Legal challenge by planners designed to avoid hiatus in decision-making fails
Virtual planning committee meetings are to cease from May 6 after a judge ruled that existing legislation dating back to the 1970s is not sufficient to give virtual meetings legal status.
Planning groups hit out at the news, with the Royal Town Planning Institute (RTPI) branding it a “hugely retrograde step”.
Virtual meetings have been allowed under emergency coronavirus legislation which has seen most local authorities move all their planning committees online, a decision welcomed by many planners, developers and community groups as improving access.
However, the government confirmed last month it will not act to extend the emergency Coronavirus Act powers despite repeated calls from the sector to do so, meaning the powers will expire next week.
Yesterday, a court challenge by a coalition of local authority groups which sought to get a definitive legal judgment on whether virtual meetings could actually be permitted under pre-existing local government rules, failed.
High Court judge Dame Victoria Sharp, in the challenge by Lawyers in Local Government (LLG), the Association of Democratic Services Officers (ADSO) and Hertfordshire County Council, ruled that “once the Flexibility Regulations cease to apply, such meetings must take place at a single, specified geographical location; attending a meeting at such a location means physically going to it; and being “present” at such a meeting involves physical presence at that location.”

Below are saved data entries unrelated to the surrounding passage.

/-- **`#W(ℚ_∞)[p^∞][p] = p` on the degenerate rows** (x3-MEMO-2 D1 / x3-MEMO-3 §1): `W(ℚ_∞)[p^∞]`
lies in the ramified ordinary line `C` (previous lemma), whose `p`-torsion `C ∩ A[p]` has order `p`
(`natCard_plus_inf_torsionBy_eq`); conversely the rational line `Φ₀` — of order `p`, with TRIVIAL
`Γ_ℚ`-action — consists of `ker κ`-fixed `p`-torsion points. [cite: GreenbergVatsal2000, §2 Prop. (2.8) and Remark (2.9) p. 25] -/
theorem natCard_torsionBy_fixedPoints_eq_of_trivialLine {v : HeightOneSpectrum (𝓞 ℚ)}
    (L : LocalDatum ℚ (W.geomPrimaryTorsion p) v) (hL : IsRamifiedOrdinaryLine W p L)
    (h0 : ∀ a ∈ X2.TorsionComparison.invariants (inertiaIn κ.kerSubgroup v) L.Gr, a = 0)
    {Φ₀ : AddSubgroup (geomTorsion W (p : ℤ))} (hΦ : IsRationalLine W p Φ₀)
    (htriv : ∀ (σ : absoluteGaloisGroup ℚ) (P : geomTorsion W (p : ℤ)), P ∈ Φ₀ → σ • P = P) :
    Nat.card ((FixedPoints.addSubgroup κ.kerSubgroup (W.geomPrimaryTorsion p))[(p : ℤ)]) = p := by
  set F := FixedPoints.addSubgroup κ.kerSubgroup (W.geomPrimaryTorsion p) with hF
  set T := AddSubgroup.torsionBy (↥(W.geomPrimaryTorsion p)) (p : ℤ) with hT
  have hCT : Nat.card ↥(L.plus ⊓ T) = p :=
    AdditivePotMult.RamifiedLineUnique.natCard_plus_inf_torsionBy_eq hL
  haveI hfinCT : Finite ↥(L.plus ⊓ T) := Nat.finite_of_card_ne_zero (by rw [hCT]; exact hp.out.ne_zero)
  -- (i) `F[p] ↪ C ∩ A[p]`
  let f₁ : ↥((↥F)[(p : ℤ)]) → ↥(L.plus ⊓ T) := fun x ↦
    ⟨((x : F) : W.geomPrimaryTorsion p), AddSubgroup.mem_inf.2
      ⟨mem_plus_of_mem_fixedPoints L h0 (x : F).2, AddSubgroup.torsionBy.nsmul_iff.mpr (by
        have hx : p • ((x : (↥F)[(p : ℤ)]) : ↥F) = 0 := by
          exact_mod_cast AddSubgroup.torsionBy.nsmul x
        exact_mod_cast congrArg (fun t : ↥F ↦ (t : W.geomPrimaryTorsion p)) hx)⟩⟩
  have hf₁ : Function.Injective f₁ := by
    intro x y hxy
    have h := congrArg Subtype.val hxy
    exact Subtype.ext (Subtype.ext h)
  haveI : Finite ↥((↥F)[(p : ℤ)]) := Finite.of_injective f₁ hf₁
  have hle : Nat.card ↥((↥F)[(p : ℤ)]) ≤ p :=
    (Nat.card_le_card_of_injective f₁ hf₁).trans hCT.le
  -- (ii) `Φ₀ ↪ F[p]`
  let ι := AddSubgroup.inclusion (geomTorsion_le_geomPrimaryTorsion W p)
  have hιfix : ∀ P : ↥Φ₀, ι (P : geomTorsion W (p : ℤ)) ∈ F := by
    intro P
    rw [hF, FixedPoints.mem_addSubgroup]
    intro g
    rw [Subgroup.smul_def, ← TateLineDecomposition.inclusion_smul, htriv _ _ P.2]
  have hιtors : ∀ P : ↥Φ₀, p • ι (P : geomTorsion W (p : ℤ)) = 0 := by
    intro P
    rw [← map_nsmul, AddSubgroup.torsionBy.nsmul (P : geomTorsion W (p : ℤ)), map_zero]
  let f₂ : ↥Φ₀ → ↥((↥F)[(p : ℤ)]) := fun P ↦
    ⟨⟨ι (P : geomTorsion W (p : ℤ)), hιfix P⟩, AddSubgroup.torsionBy.nsmul_iff.mpr
      (Subtype.ext (by rw [AddSubmonoidClass.coe_nsmul]; exact hιtors P))⟩
  have hf₂ : Function.Injective f₂ := by
    intro P Q hPQ
    have h := congrArg (fun z : ↥((↥F)[(p : ℤ)]) ↦ ((z : F) : W.geomPrimaryTorsion p)) hPQ
    exact Subtype.ext (AddSubgroup.inclusion_injective _ h)
  have hge : p ≤ Nat.card ↥((↥F)[(p : ℤ)]) :=
    hΦ.1.symm.le.trans (Nat.card_le_card_of_injective f₂ hf₂)
  exact le_antisymm hle hge

omit [W.IsElliptic] in
/-- **The record `h23` read in CLASSICAL currency, with the finiteness of `W(ℚ_∞)[p^∞]` DISPLAYED**
(bsd-addord's `record_consequences_of_eq`, VERBATIM except that its hypothesis `p ∤ #W(ℚ)_tors` —
used there only to get `Finite W(ℚ_∞)[p^∞]` — is replaced by that finiteness itself, `hA`): GV
Cor. (2.3) + Prop. (2.4) at the datum give, for a f.g. TORSION dual datum `D` of `Sel` and ANY dual
datum `DS` of `Sel^{Σ₀}`: `DS.X` f.g. torsion, `μ(DS.X) = μ(D.X)`, `λ(DS.X) = λ(D.X) + Σ_{v∈Σ₀} δ_v(W)`.
[cite: GreenbergVatsal2000, §2 Cor. (2.3), Prop. (2.4) (arXiv:math/9906215 pp. 20–22) and p. 26] -/
theorem record_consequences_of_finite [W.IsElliptic] [W.IsGloballyMinimal]
    {γ : absoluteGaloisGroup ℚ} (h23 : datumSelmer_nonPrimitive_invariants) (hp2 : p ≠ 2)
    (hκ : κ.IsCyclotomic) (hγ : κ.IsTopGenerator γ) (Lf : Data ℚ (W.geomPrimaryTorsion p) p)
    (hLf : ∀ (v : HeightOneSpectrum (𝓞 ℚ)) (hv : ((p : ℕ) : 𝓞 ℚ) ∈ v.asIdeal),
      IsRamifiedOrdinaryLine W p (Lf v hv))
    (hA : Finite (FixedPoints.addSubgroup κ.kerSubgroup (W.geomPrimaryTorsion p)))
    (S₀ : Finset (HeightOneSpectrum (𝓞 ℚ)))
    (hS₀ : ∀ v ∈ S₀, ((p : ℕ) : 𝓞 ℚ) ∉ v.asIdeal)
    (hSel : W.selmerInfty κ =
      datumSelmerInfty κ (W.geomPrimaryTorsion p) Lf (∅ : Set (HeightOneSpectrum (𝓞 ℚ))))
    (hNP : nonPrimitiveSelmerInfty W κ (↑S₀ : Set (HeightOneSpectrum (𝓞 ℚ))) =
      datumSelmerInfty κ (W.geomPrimaryTorsion p) Lf (↑S₀ : Set (HeightOneSpectrum (𝓞 ℚ))))
    (D : W.SelmerDualData κ γ) [Module.Finite (IwasawaAlgebra p) D.X] (hD : D.IsTorsion)
    (DS : NonPrimitiveDualData W κ γ (↑S₀ : Set (HeightOneSpectrum (𝓞 ℚ)))) :
    Module.Finite (IwasawaAlgebra p) DS.X ∧ Module.IsTorsion (IwasawaAlgebra p) DS.X ∧
      muInvariant p DS.X = muInvariant p D.X ∧
      lambdaInvariant p DS.X = lambdaInvariant p D.X + ∑ v ∈ S₀, delta W p v := by
  obtain ⟨X, ⟨eX⟩⟩ := exists_datumDualData_of_selmerDualData Lf hSel D
  obtain ⟨X₀, ⟨e₀⟩⟩ := exists_datumDualData_of_nonPrimitiveDualData Lf _ hNP DS
  haveI : Module.Finite (IwasawaAlgebra p) X.X := Module.Finite.equiv eX.symm
  have hXt : Module.IsTorsion (IwasawaAlgebra p) X.X :=
    IwasawaAlgebra.isTorsion_of_injective eX.toLinearMap eX.injective hD
  have hC : ∀ (v : HeightOneSpectrum (𝓞 ℚ)) (hv : ((p : ℕ) : 𝓞 ℚ) ∈ v.asIdeal),
      (∀ c ∈ (Lf v hv).plus, ∃ c' ∈ (Lf v hv).plus, p • c' = c) ∧
        Nat.card ↥((Lf v hv).plus ⊓ (↥(W.geomPrimaryTorsion p))[(p : ℤ)]) = p :=
    fun v hv ↦ ⟨fun c hc ↦ (hLf v hv).divisible hc,
      AdditivePotMult.RamifiedLineUnique.natCard_plus_inf_torsionBy_eq (hLf v hv)⟩
  obtain ⟨hfg, htor, hμ, hlam, -⟩ := h23 W p hp2 κ hκ γ hγ Lf hC hA S₀ hS₀ X X₀ hXt
  haveI : Module.Finite (IwasawaAlgebra p) X₀.X := hfg
  refine ⟨Module.Finite.equiv e₀, ?_, ?_, ?_⟩
  · exact IwasawaAlgebra.isTorsion_of_injective e₀.symm.toLinearMap e₀.symm.injective htor
  · rw [← muInvariant_eq_of_linearEquiv e₀, hμ, muInvariant_eq_of_linearEquiv eX]
  · rw [← lambdaInvariant_eq_of_linearEquiv e₀, hlam, lambdaInvariant_eq_of_linearEquiv eX]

Campaigners are worried this will lead to a huge hiatus in local authority decision-making, given the fact many covid restrictions remain in place, and many councillors and other interested parties may not feel comfortable attending physical meetings in person, even when they can go ahead.
Prominent planning lawyer Zack Simons, of Landmark Chambers, has previously described the prospect of virtual meetings ending as a “national disaster” which would lead the system to effectively “grind to a halt”.
However, the government said introducing new legislation would put too much strain on the parliamentary timetable and that physical meetings could take place under current restrictions, where social distancing could be guaranteed.
In response, John Austin, chair of the ADSO, said he was “extremely disappointed” by the decision and pledged to carry on fighting to persuade the government to legislate. He said: “The situation Councils now find themselves in is untenable and I call on the Secretary of State to back up his support for our claim and legislate quickly. Our work does not stop here.”
RTPI chief executive Victoria Hills called on the government to introduce primary legislation as a “matter of urgency” to allow virtual meetings to continue. She said: “Virtual meetings have been shown to deliver cost savings and there are many examples of how they have increased participation rates in the democratic process. Bringing these benefits to an abrupt end would be a huge retrograde step, slowing the decision-making process while many lockdown measures remain in place.”
The High Court judgment on the legal challenge said there were powerful arguments in favour of permitting remote meetings, but said there were also arguments against doing so.
Sharp ruled: “The decision whether to permit some or all local authority meetings to be conducted remotely, and if so, how, and subject to what safeguards, involves difficult policy choices on which there is likely to be a range of competing views.
“These choices have been made legislatively for Scotland by the Scottish Parliament and for Wales by the Senedd. In England, they are for Parliament, not the courts”.